Refactoring of fact parsers

dmatoulek · October 1, 2021, 8:33am

Yesterday we finally have some time with @lzap to discuss refactoring of fact parsers little more and I think we figured out elegant way how to archive most (ideally all but I’m trying to be realistic) of the requirements.

Meanwhile I’ve got merged a PR with Fact Parser registry (https://github.com/theforeman/foreman/pull/8762) and I hope that “one importer” PR (https://github.com/theforeman/foreman/pull/8781) will be merged soon too. Next step is to get parsers into one module because they are spread in different modules according to their origin. Also, it’s not a good practice to have foreman_ansible module in core because parser

But back to the proposed architecture. As it were said in posts earlier, the main goals of this refactoring is speedup the process of fact parsing because it can be really complex text structure and also unify parsing is some way to have easier maintaining. We have there also a foreman_discovery plugin that is also necessary to consider because it’s very specific plugin for this case. Anyway I’ll try to write this post as a set of decisions with some arguments because it’s good for others to know what we have in mind and what we can missed and also this post is my memo for this topic.

Current implementation of parsing is far from ideal. There is a lot caveats but in short facts are uploaded to the /facts endpoint then it’s taken by FactImporter and there is two independent flows of the same hash:

Hash of facts is normalized (os: { kernel: 5 } is transformed to os::kernel: 5) and then stored to DB
Hash is passed to FactParser, parsed and then some facts are stored as HostFacets

@ekohl get point for really great idea that only FactImporter should be only component that can write data to DB and I like that idea.
@lzap has really good point about parsing right name of operating system (Correctly identify AlmaLinux - #27 by lzap) and as a software engineer it leads me to think that parsing of OS will be too complex to include it in FactParser so it be good to have as separate “sub-parser”.

Just a little black box like component where you pass facts and it returns some excellent name for operating system. This sub-parser gives me (independently also @lzap) that we can rewrite into “sub-parsers”. That idea means that there will be not only program specific parsers (AnsibleParser, PuppetParser…) but also problem-domain specific parsers (Puppet::StorageParser, Ansible::NicParser…). Just little components that makes one thing but do it well (Hello, Unix Philosophy!). However component like these should have some sort of common way how to communicate with (Good point by @Marek_Hulan). Something like interface in Java but not exactly like that. Interface can handle only “headers” of methods and constant variables but thanks to Ruby, we can go even further. We can define what can be an output. Let’s take example an Architecture. It can have many values like i386, POWER9, x84_64, amd64. Some values are same like 64-bit ones but it will be great to define that regardless you got x84_64 or amd64 in facts, parser return only x86_64. Yes, there are values that this pattern is hard to apply but at least we can document what values returns in code. This brings us to interface defined by methods. I already pointed that in examples… There some kind parsers that specializes to something. One to OS detection and another to storage parsing. Well, even the parser for Ansible or Puppet has totally different facts, I still can get list of NICs by the same methods… Right? I can archive that by inheritance and override some method. So what I suggest is have this interface like stuff in abstract domain specific parsers. Thanks to that I can be sure that I can call some kind of parser is exact way regardless to tool origin.

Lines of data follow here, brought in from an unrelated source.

import Summits.ResolutionOfSingularities.KangarooAtlas.MizutaniMultiplicityBridge
import HarnessLib

/-!
# Mizutani's conjecture — separable points are vector groups; Oda's equality there

Cell topic `Summits/ResolutionOfSingularities/KangarooAtlas` (pub-rosobs); namespace
`Summit.ResolutionOfSingularities.KangarooAtlas.Mizutani`.  Companion of `MizutaniMultiplicity.lean` /
`MizutaniMultiplicityBridge.lean` (Hironaka's `U(𝔭) ∩ L_e` = `hirForms` versus Oda's `(L_B)_e` = `invForms`).
AI-written; *AI review is weaker than expert review*; not a resolution theorem.

A point `𝔭` of `ℙ^n_k` is SEPARABLE when `k`-linearly independent elements of `S/𝔭` have `k`-linearly
independent `p`-th powers (Mac Lane's criterion: `k` and `(S/𝔭)^p` linearly disjoint over `k^p`, i.e. the residue
field of `𝔭` is separable = separably generated over `k`; this is the hypothesis of Mathlib's
`exists_isTranscendenceBasis_and_isSeparable_of_linearIndepOn_pow`, stacks 030W (2)).  For such points:

* `ker_linearCombination_pow_eq_span` — linear algebra: if `k`-independent families in a `k`-algebra `A` of
  characteristic `p` stay independent under `x ↦ x^q` (`q = p^m`), then for `ξ_0, …, ξ_n ∈ A` the coefficient
  vectors `a` with `Σ a_i ξ_i^q = 0` are exactly the `k`-span of the `F^m b`, `Σ b_i ξ_i = 0` (dimension count:
  both sides have dimension `n + 1 − dim_k span{ξ_i}`, `finrank_span_range_pow_eq`);
* **`exponentLE_zero_of_linearIndependent_pow`** — the Hironaka subgroup scheme of a separable point is a VECTOR
  GROUP in Oda's sense: `ExponentLE k p 𝔭 0`, i.e. `(L_B)_e = k·F^e (L_B)_0` for all `e`
  (`(L_B)_0` = the linear forms in `𝔭`);
* **`hirForms_eq_invForms_of_linearIndependent_pow`** — hence, by `hirForms_eq_invForms_of_exponentLE_zero`,
  Oda's equality `U(𝔭) ∩ L_e = (L_B)_e` (Oda 1973 Prop. 2.2 (ii)) HOLDS in the tree at every separable point,
  unconditionally.  (The inseparable points — where the exponent can be positive and Mizutani's bound has
  content — remain the open case of the converse inclusion; see the seat note HIRONAKA-BRIDGE-g3.md.)

References: [Mizutani1973HironakaGroupSchemes] Remark 1.2 ("B is a vector group iff the exponent of B equals 0");
[Oda1983HironakaGroupSchemeII] §2 (p. 1168); Mac Lane’s criterion [StacksProject, Tag 030W].
-/

open MvPolynomial Literature.AlgebraicGeometry.Resolution
  Literature.AlgebraicGeometry.Resolution.HironakaScheme

namespace Summit.ResolutionOfSingularities.KangarooAtlas.Mizutani

universe u v

/-! ## Linear algebra of `q`-th powers under Mac Lane's condition -/

section PowSpan

variable {k : Type u} [Field k] {A : Type v} [CommRing A] [Algebra k A] (p : ℕ) [Fact p.Prime] [CharP A p]

/-- `x ∈ span_k s ⇒ x^{p^m} ∈ span_k {y^{p^m} : y ∈ s}` (Frobenius is additive and `p^m`-semilinear). [folklore] -/
theorem pow_char_pow_mem_span_image (m : ℕ) {s : Set A} {x : A} (hx : x ∈ Submodule.span k s) :
    x ^ p ^ m ∈ Submodule.span k ((fun y => y ^ p ^ m) '' s) := by
  induction hx using Submodule.span_induction with
  | mem y hy => exact Submodule.subset_span ⟨y, hy, rfl⟩
  | zero =>
    rw [zero_pow (pow_ne_zero _ (Fact.out : p.Prime).ne_zero)]
    exact Submodule.zero_mem _
  | add x y _ _ hx hy =>
    rw [add_pow_char_pow]
    exact Submodule.add_mem _ hx hy
  | smul c x _ hx =>
    rw [smul_pow]
    exact Submodule.smul_mem _ _ hx

/-- Under Mac Lane's condition at the exponent `q = p^m` (independent families have independent `q`-th powers),
`dim_k span{ξ_i^q} = dim_k span{ξ_i}` for every finite family `ξ`. [cite: StacksProject, Tag 030W (2) (linearly independent elements have linearly independent p-th powers)] -/
theorem finrank_span_range_pow_eq {ι : Type*} [Fintype ι] (ξ : ι → A) (m : ℕ)
    (hsep : ∀ (r : ℕ) (v : Fin r → A), LinearIndependent k v → LinearIndependent k fun i => v i ^ p ^ m) :
    Module.finrank k (Submodule.span k (Set.range fun i => ξ i ^ p ^ m)) =
      Module.finrank k (Submodule.span k (Set.range ξ)) := by
  classical
  set M := Submodule.span k (Set.range ξ) with hM
  haveI : FiniteDimensional k M := FiniteDimensional.span_of_finite k (Set.finite_range ξ)
  let b := Module.finBasis k M
  let v : Fin (Module.finrank k M) → A := fun t => (b t : A)
  have hv : LinearIndependent k v := b.linearIndependent.map' M.subtype (Submodule.ker_subtype M)
  have hvspan : Submodule.span k (Set.range v) = M := by
    have h1 := congrArg (Submodule.map M.subtype) b.span_eq
    rw [Submodule.map_span, Submodule.map_top, Submodule.range_subtype, ← Set.range_comp] at h1
    exact h1
  have hvq : LinearIndependent k (fun t => v t ^ p ^ m) := hsep _ v hv
  have heq : Submodule.span k (Set.range fun t => v t ^ p ^ m) =
      Submodule.span k (Set.range fun i => ξ i ^ p ^ m) := by
    apply le_antisymm
    · rw [Submodule.span_le]
      rintro _ ⟨t, rfl⟩
      have ht : v t ∈ Submodule.span k (Set.range ξ) := (b t).2
      have h := pow_char_pow_mem_span_image (k := k) p m ht
      rwa [← Set.range_comp] at h
    · rw [Submodule.span_le]
      rintro _ ⟨i, rfl⟩
      have hi : ξ i ∈ Submodule.span k (Set.range v) := by
        rw [hvspan]; exact Submodule.subset_span ⟨i, rfl⟩
      have h := pow_char_pow_mem_span_image (k := k) p m hi
      rwa [← Set.range_comp] at h
  rw [← heq, finrank_span_eq_card hvq, Fintype.card_fin]

variable [CharP k p]

/-- **Coefficient vectors killing the `q`-th powers are the span of the Frobenius of those killing the family**
(under Mac Lane's condition at `q = p^m`): `{a : Σ a_i ξ_i^q = 0} = span_k {F^m b : Σ b_i ξ_i = 0}`.
Both sides have dimension `n + 1 − dim_k span{ξ_i}` (`finrank_span_range_pow_eq`, `finrank_span_frobVec_image`)
and `⊇` is the identity `Σ b_i^q ξ_i^q = (Σ b_i ξ_i)^q`. [cite: StacksProject, Tag 030W ((2): Mac Lane’s criterion)] -/
theorem ker_linearCombination_pow_eq_span {n : ℕ} (ξ : Fin (n + 1) → A) (m : ℕ)
    (hsep : ∀ (r : ℕ) (v : Fin r → A), LinearIndependent k v → LinearIndependent k fun i => v i ^ p ^ m) :
    LinearMap.ker (Fintype.linearCombination k fun i => ξ i ^ p ^ m) =
      Submodule.span k (frobVec k p m ''
        (LinearMap.ker (Fintype.linearCombination k ξ) : Set (Fin (n + 1) → k))) := by
  symm
  apply Submodule.eq_of_le_of_finrank_eq
  · rw [Submodule.span_le]
    rintro _ ⟨b, hb, rfl⟩
    rw [SetLike.mem_coe, LinearMap.mem_ker, Fintype.linearCombination_apply] at hb ⊢
    have : ∑ i, frobVec k p m b i • ξ i ^ p ^ m = (∑ i, b i • ξ i) ^ p ^ m := by
      rw [sum_pow_char_pow]
      refine Finset.sum_congr rfl fun i _ => ?_
      rw [smul_pow]
      rfl
    rw [this, hb, zero_pow (pow_ne_zero _ (Fact.out : p.Prime).ne_zero)]
  · rw [finrank_span_frobVec_image]
    have h1 := LinearMap.finrank_range_add_finrank_ker
      (Fintype.linearCombination k ξ : (Fin (n + 1) → k) →ₗ[k] A)
    have h2 := LinearMap.finrank_range_add_finrank_ker
      (Fintype.linearCombination k (fun i => ξ i ^ p ^ m) : (Fin (n + 1) → k) →ₗ[k] A)
    rw [Fintype.range_linearCombination] at h1 h2
    have h3 := finrank_span_range_pow_eq (k := k) p ξ m hsep
    omega

end PowSpan

/-! ## Separable points -/

section Separable

variable {k : Type u} [Field k] {p : ℕ} [Fact p.Prime] [CharP k p] {n : ℕ}
  {𝔭 : Ideal (MvPolynomial (Fin (n + 1)) k)} [h𝔭 : 𝔭.IsPrime]

omit [Fact p.Prime] [CharP k p] h𝔭 in
/-- The image of an additive form in `S/𝔭` is the linear combination `Σ a_i ξ_i^{p^e}`, `ξ_i` the class of
`X_i`. [folklore] -/
theorem mk_addForm_eq_linearCombination (e : ℕ) (a : Fin (n + 1) → k) :
    Ideal.Quotient.mk 𝔭 (addForm k p e a) =
      Fintype.linearCombination k (fun i => xi k 𝔭 i ^ p ^ e) a := by
  rw [Fintype.linearCombination_apply]
  simp only [addForm, map_sum, map_mul, map_pow, xi]
  refine Finset.sum_congr rfl fun i _ => ?_
  rw [Algebra.smul_def (R := k) (A := MvPolynomial (Fin (n + 1)) k ⧸ 𝔭), ← Ideal.Quotient.mk_algebraMap,
    MvPolynomial.algebraMap_eq]

omit h𝔭 in
/-- An invariant additive form lies in `𝔭` (take `D = id`). [cite: Oda1983HironakaGroupSchemeII, §2 (p. 1168: (L_B)_e ⊂ 𝔭 ∩ L_e)] -/
theorem addForm_mem_of_mem_invForms {e : ℕ} {a : Fin (n + 1) → k} (ha : a ∈ invForms k p 𝔭 e) :
    addForm k p e a ∈ 𝔭 := by
  have h := ha LinearMap.id ((isDiffOpLE_id (R := frobPow k p e) (A := k)).of_le (Nat.zero_le _))
  simpa using h

omit [Fact p.Prime] in
/-- `S/𝔭` has characteristic `p` (`𝔭` prime, so the quotient is a domain and `k` embeds). [folklore] -/
theorem charP_quotient : CharP (MvPolynomial (Fin (n + 1)) k ⧸ 𝔭) p :=
  charP_of_injective_algebraMap (algebraMap k (MvPolynomial (Fin (n + 1)) k ⧸ 𝔭)).injective p

/-- **The Hironaka subgroup scheme of a separable point is a vector group** (Oda: exponent `≤ 0`): if
`k`-linearly independent finite families in `S/𝔭` have `k`-linearly independent `p`-th powers (Mac Lane's
separability of the residue field of `𝔭` over `k`), then `(L_B)_e = k·F^e (L_B)_0` for every `e`, where `(L_B)_0`
consists of the linear forms in `𝔭`.  (`⊆`: an invariant form lies in `𝔭`, i.e. `Σ a_i ξ_i^{p^e} = 0`, and
`ker_linearCombination_pow_eq_span`; `⊇`: `F`-stability.)
[cite: Mizutani1973HironakaGroupSchemes, Remark 1.2 (vector group iff exponent 0); StacksProject Tag 030W] -/
theorem exponentLE_zero_of_linearIndependent_pow
    (hsep : ∀ (r : ℕ) (v : Fin r → MvPolynomial (Fin (n + 1)) k ⧸ 𝔭),
      LinearIndependent k v → LinearIndependent k fun i => v i ^ p) :
    ExponentLE k p 𝔭 0 := by
  haveI : CharP (MvPolynomial (Fin (n + 1)) k ⧸ 𝔭) p := charP_quotient
  -- iterate Mac Lane's condition to the exponents `p^m`
  have hsep' : ∀ (m r : ℕ) (v : Fin r → MvPolynomial (Fin (n + 1)) k ⧸ 𝔭),
      LinearIndependent k v → LinearIndependent k fun i => v i ^ p ^ m := by
    intro m
    induction m with
    | zero => intro r v hv; simpa using hv
    | succ m ih =>
      intro r v hv
      have h := hsep r _ (ih r v hv)
      simpa only [← pow_mul, ← pow_succ] using h
  intro j _
  rw [Nat.sub_zero]
  -- `(L_B)_0` is the kernel of `b ↦ Σ b_i ξ_i`
  have hker0 : (invForms k p 𝔭 0 : Set (Fin (n + 1) → k)) =
      (LinearMap.ker (Fintype.linearCombination k (xi k 𝔭)) : Set (Fin (n + 1) → k)) := by
    ext b
    rw [SetLike.mem_coe, SetLike.mem_coe, LinearMap.mem_ker, mem_invForms_zero_iff,
      ← Ideal.Quotient.eq_zero_iff_mem, mk_addForm_eq_linearCombination]
    simp only [pow_zero, pow_one]
  apply le_antisymm
  · intro a ha
    have hker : a ∈ LinearMap.ker (Fintype.linearCombination k fun i => xi k 𝔭 i ^ p ^ j) := by
      rw [LinearMap.mem_ker, ← mk_addForm_eq_linearCombination, Ideal.Quotient.eq_zero_iff_mem]
      exact addForm_mem_of_mem_invForms ha
    rw [ker_linearCombination_pow_eq_span p _ j (hsep' j), ← hker0] at hker
    exact hker
  · calc Submodule.span k (frobVec k p j '' (invForms k p 𝔭 0 : Set (Fin (n + 1) → k)))
        ≤ hirForms k p 𝔭 (0 + j) := by
          rw [← hirForms_zero]; exact span_frobVec_image_hirForms_le j 0
      _ ≤ invForms k p 𝔭 j := by rw [Nat.zero_add]; exact hirForms_le_invForms 𝔭 j

/-- **Oda's equality `U(𝔭) ∩ L_e = (L_B)_e` holds at every separable point** (all levels `e`), unconditionally:
separable points are vector groups (`exponentLE_zero_of_linearIndependent_pow`) and for vector-group points the
two spaces agree (`hirForms_eq_invForms_of_exponentLE_zero`).
[cite: Oda1983HironakaGroupSchemeII, §2 (p. 1168: Oda 1973 Prop. 2.2 (ii)); Mizutani1973HironakaGroupSchemes, Remark 1.2] -/
theorem hirForms_eq_invForms_of_linearIndependent_pow
    (hsep : ∀ (r : ℕ) (v : Fin r → MvPolynomial (Fin (n + 1)) k ⧸ 𝔭),
      LinearIndependent k v → LinearIndependent k fun i => v i ^ p) (e : ℕ) :
    hirForms k p 𝔭 e = invForms k p 𝔭 e :=
  hirForms_eq_invForms_of_exponentLE_zero (exponentLE_zero_of_linearIndependent_pow hsep) e

end Separable

end Summit.ResolutionOfSingularities.KangarooAtlas.Mizutani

When we have a black-box like parsers we have to orchestrate a parsing upon them. Luckily, we have a FactImporter and it has a great fit for that. Importer can call parser one by one to parse specific facts but how we store that? @lzap got an idea with two hashes. One that is read only and contains uploaded facts and second one that will be used to store new kind of Foreman facts (Foreman::OS: RHEL5). These Foreman specific facts are used as the result of fact parsing. So the idea behind this is fairly simple. By parsing, we can produce facts that are more streamlined and specific that the original one. Also it opens door to really good extensibility.

Speaking of extensibility, when we call parser by parser, it’s a good idea to add hooks for before-parse, after-parse and maybe also skip-parse. This ideas produce really nice flow of parsing but when we want to allow developers to totally rewrite the flow if parsing, it should be also good to have some priority mechanism for parser call and I exactly know why this is important. foreman_discovery will use it. It also speed up parsing because we can skip extensive parsing (NICs) to time when is really needed (according to @lzap measurements) .

So If I summarize this long post, it produces this points:

Store Raw facts as text
Break parsers into domain specific ones
Improve FactParserRegistry to accept kinds of parsers and be able to prioritize them
Rewrite FactImporter to allow make a flow of fact parsing

I know that it’s will be a long way to archive this and many questions are not answered but that’s we have this forum. To discuss new things how to make Foreman better!